For filesystems, ACLs are inherited according to the "aclinherit" property on the filesystem (or inherited from the project). Previous versions of software allowed four options for this setting: "discard", "noallow", "restricted", and "passthrough". The 2009.Q2.0.0 release introduces a new option, "passthrough-x", with slightly different semantics as described in the product documentation:

Same as "passthrough", except that the owner, group, and everyone ACL entries inherit the execute permission only if the file creation mode also requests the execute bit.

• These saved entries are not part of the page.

/-- **Theorem 6.4 (iii), numeric conclusion from `θ` and the degree compatibility alone**: the monoid
isomorphism `θ : Φ₁(L₁)^pf ⥲ Φ₂(L₂)^pf` induces THE bijection of places `π` (`Prime(θ)[δ_v] = [δ_{π v}]`,
`exists_placesEquiv_of_mulEquiv`), and for it: `deg ∈ ℚ_{>0}`, archimedean ↦ archimedean, finite ↦ finite of the
same residue characteristic. [cite: MochizukiFrdI2008, Thm. 6.4 (iii) p.114] -/
theorem thm64iii_of_mulEquiv (L₁ : Type) [Field L₁] [NumberField L₁] (L₂ : Type) [Field L₂] [NumberField L₂]
    (deg : ℝ) (hdeg : 0 < deg)
    (θ : Perfection (Multiplicative (EffArithDivisor L₁)) ≃* Perfection (Multiplicative (EffArithDivisor L₂)))
    (d₁ : Perfection (Multiplicative (EffArithDivisor L₁)) →* Multiplicative ℝ)
    (d₂ : Perfection (Multiplicative (EffArithDivisor L₂)) →* Multiplicative ℝ)
    (hd₁ : ∀ D, Multiplicative.toAdd (d₁ (Perfection.of _ (Multiplicative.ofAdd D))) = arithDegree L₁ (toArithDivisor L₁ D))
    (hd₂ : ∀ D, Multiplicative.toAdd (d₂ (Perfection.of _ (Multiplicative.ofAdd D))) = arithDegree L₂ (toArithDivisor L₂ D))
    (hθd : ∀ x, Multiplicative.toAdd (d₂ (θ x)) = deg * Multiplicative.toAdd (d₁ x)) :
    ∃ π : Places L₁ ≃ Places L₂,
      (∀ v : Places L₁,
          Primes.congr θ (Quotient.mk (primarySetoid _) ⟨_, EffArithDivisor.isPrimary_of_single L₁ v⟩) =
            Quotient.mk (primarySetoid _) ⟨_, EffArithDivisor.isPrimary_of_single L₂ (π v)⟩) ∧
      (∃ q : ℚ, 0 < q ∧ deg = q) ∧
      (∀ u : InfinitePlace L₁, ∃ u' : InfinitePlace L₂, π (Sum.inl u) = Sum.inl u') ∧
      ∀ w : FinitePlace L₁, ∃ w' : FinitePlace L₂, π (Sum.inr w) = Sum.inr w' ∧ residueChar w = residueChar w' := by
  obtain ⟨π, hπ, -, -⟩ := exists_placesEquiv_of_mulEquiv L₁ L₂ θ
  exact ⟨π, hπ, thm64iii_core L₁ L₂ deg hdeg π θ
    (fun v x => EffArithDivisor.precsim_single_iff_of_congr_eq θ (hπ v) x) d₁ d₂ hd₁ hd₂ hθd⟩

/-- **THE bijection of places is determined by `θ`**: any `placeMap` compatible with `θ` on primes is the one of
`exists_placesEquiv_of_mulEquiv` (the map `v ↦ [δ_v]` is injective, Ex. 6.3). [cite: MochizukiFrdI2008, Ex. 6.3 p.113] -/
theorem placeMap_eq_of_primeTransport (L₁ : Type) [Field L₁] [NumberField L₁] (L₂ : Type) [Field L₂] [NumberField L₂]
    (θ : Perfection (Multiplicative (EffArithDivisor L₁)) ≃* Perfection (Multiplicative (EffArithDivisor L₂)))
    (π π' : Places L₁ ≃ Places L₂)
    (hπ : ∀ v : Places L₁,
      Primes.congr θ (Quotient.mk (primarySetoid _) ⟨_, EffArithDivisor.isPrimary_of_single L₁ v⟩) =
        Quotient.mk (primarySetoid _) ⟨_, EffArithDivisor.isPrimary_of_single L₂ (π v)⟩)
    (hπ' : ∀ v : Places L₁,
      Primes.congr θ (Quotient.mk (primarySetoid _) ⟨_, EffArithDivisor.isPrimary_of_single L₁ v⟩) =
        Quotient.mk (primarySetoid _) ⟨_, EffArithDivisor.isPrimary_of_single L₂ (π' v)⟩) :
    π = π' :=
  Equiv.ext fun v => (EffArithDivisor.pfPrimeOf_bijective L₂).1 ((hπ v).symm.trans (hπ' v))

/-! ### §4 The typed schema from prime transport -/

variable {F₁ : Type} [Field F₁] [NumberField F₁] {K₁ : Type} [Field K₁] [Algebra F₁ K₁]
variable {F₂ : Type} [Field F₂] [NumberField F₂] {K₂ : Type} [Field K₂] [Algebra F₂ K₂]
variable {Rlf₁ : Type u} [CategoryTheory.Category.{v} Rlf₁] {Rlf₂ : Type u} [CategoryTheory.Category.{v} Rlf₂]
variable (R₁ : ArithRealification (F := F₁) (K := K₁) Rlf₁) (R₂ : ArithRealification (F := F₂) (K := K₂) Rlf₂)

/-- **Theorem 6.4 (iii) AS TYPED (`Thm64iii`) from `θ` with prime compatibility and the degree compatibility**:
the schema holds for the bijection of places `placeMap` INDUCED by `θ` on primes (`Prime(θ)[δ_v] = [δ_{placeMap v}]`
— Cor. 4.11 (iii)'s compatibility with `Ψ^Prime`, the bijection "induced by `Ψ′`" of print), given the degree
compatibility `hθd` (Thm. 6.4 (ii)). [cite: MochizukiFrdI2008, Thm. 6.4 (iii) p.114] -/
theorem thm64iii_of_primeTransport (Ψ : Rlf₁ ≌ Rlf₂)
    (picMap : ∀ A : Rlf₁, R₁.Pic A ≃+ R₂.Pic (Ψ.functor.obj A)) (deg : ℝ)
    {U₁ : Type u} [CategoryTheory.Category.{v} U₁] {U₂ : Type u} [CategoryTheory.Category.{v} U₂]
    (u₁ : CategoryTheory.Functor U₁ Rlf₁) (u₂ : CategoryTheory.Functor U₂ Rlf₂) (Ψ' : U₁ ≌ U₂) (A₁ : U₁)
    (placeMap : Places (R₁.ops.base.obj (u₁.obj A₁)).L ≃
      Places (R₂.ops.base.obj (u₂.obj (Ψ'.functor.obj A₁))).L)
    (θ : Perfection (Multiplicative (EffArithDivisor (R₁.ops.base.obj (u₁.obj A₁)).L)) ≃*
      Perfection (Multiplicative (EffArithDivisor (R₂.ops.base.obj (u₂.obj (Ψ'.functor.obj A₁))).L)))
    (hθ : ∀ v : Places (R₁.ops.base.obj (u₁.obj A₁)).L,
      Primes.congr θ (Quotient.mk (primarySetoid _) ⟨_, EffArithDivisor.isPrimary_of_single _ v⟩) =
        Quotient.mk (primarySetoid _) ⟨_, EffArithDivisor.isPrimary_of_single _ (placeMap v)⟩)
    (d₁ : Perfection (Multiplicative (EffArithDivisor (R₁.ops.base.obj (u₁.obj A₁)).L)) →* Multiplicative ℝ)
    (d₂ : Perfection (Multiplicative (EffArithDivisor (R₂.ops.base.obj (u₂.obj (Ψ'.functor.obj A₁))).L)) →*
      Multiplicative ℝ)
    (hd₁ : ∀ D, Multiplicative.toAdd (d₁ (Perfection.of _ (Multiplicative.ofAdd D))) = arithDegree _ (toArithDivisor _ D))
    (hd₂ : ∀ D, Multiplicative.toAdd (d₂ (Perfection.of _ (Multiplicative.ofAdd D))) = arithDegree _ (toArithDivisor _ D))
    (hθd : ∀ x, Multiplicative.toAdd (d₂ (θ x)) = deg * Multiplicative.toAdd (d₁ x)) :
    Thm64iii R₁ R₂ Ψ picMap deg u₁ u₂ Ψ' A₁ placeMap :=
  thm64iii_of_divisorTransport R₁ R₂ Ψ picMap deg u₁ u₂ Ψ' A₁ placeMap θ
    (fun v x => EffArithDivisor.precsim_single_iff_of_congr_eq θ (hθ v) x) d₁ d₂ hd₁ hd₂ hθd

The "passthrough" mode is typically used to cause all "data" files to be created with an identical mode in a directory tree. An administrator sets up ACL inheritance so that all files are created with a mode, such as 0664 or 0666. This all works as expected for data files, but you might want to optionally include the execute bit from the file creation mode into the inherited ACL. One example is an output file that is generated from tools, such as "cc" or "gcc". If the inherited ACL does not include the execute bit, then the output executable from the compiler is not executable until you use chmod(1) to change the permissions for the file.

To use this mode, the storage pool must be upgraded. If you choose not to upgrade the pool and attempt to use this property, you will get an error indicating that the storage pool needs to be upgraded first. There is no other implication of applying this update, and it can be ignored if there is no need to use this new setting. Applying this update is equivalent to upgrading the on-disk ZFS pool to ZFS Pool Version Summary.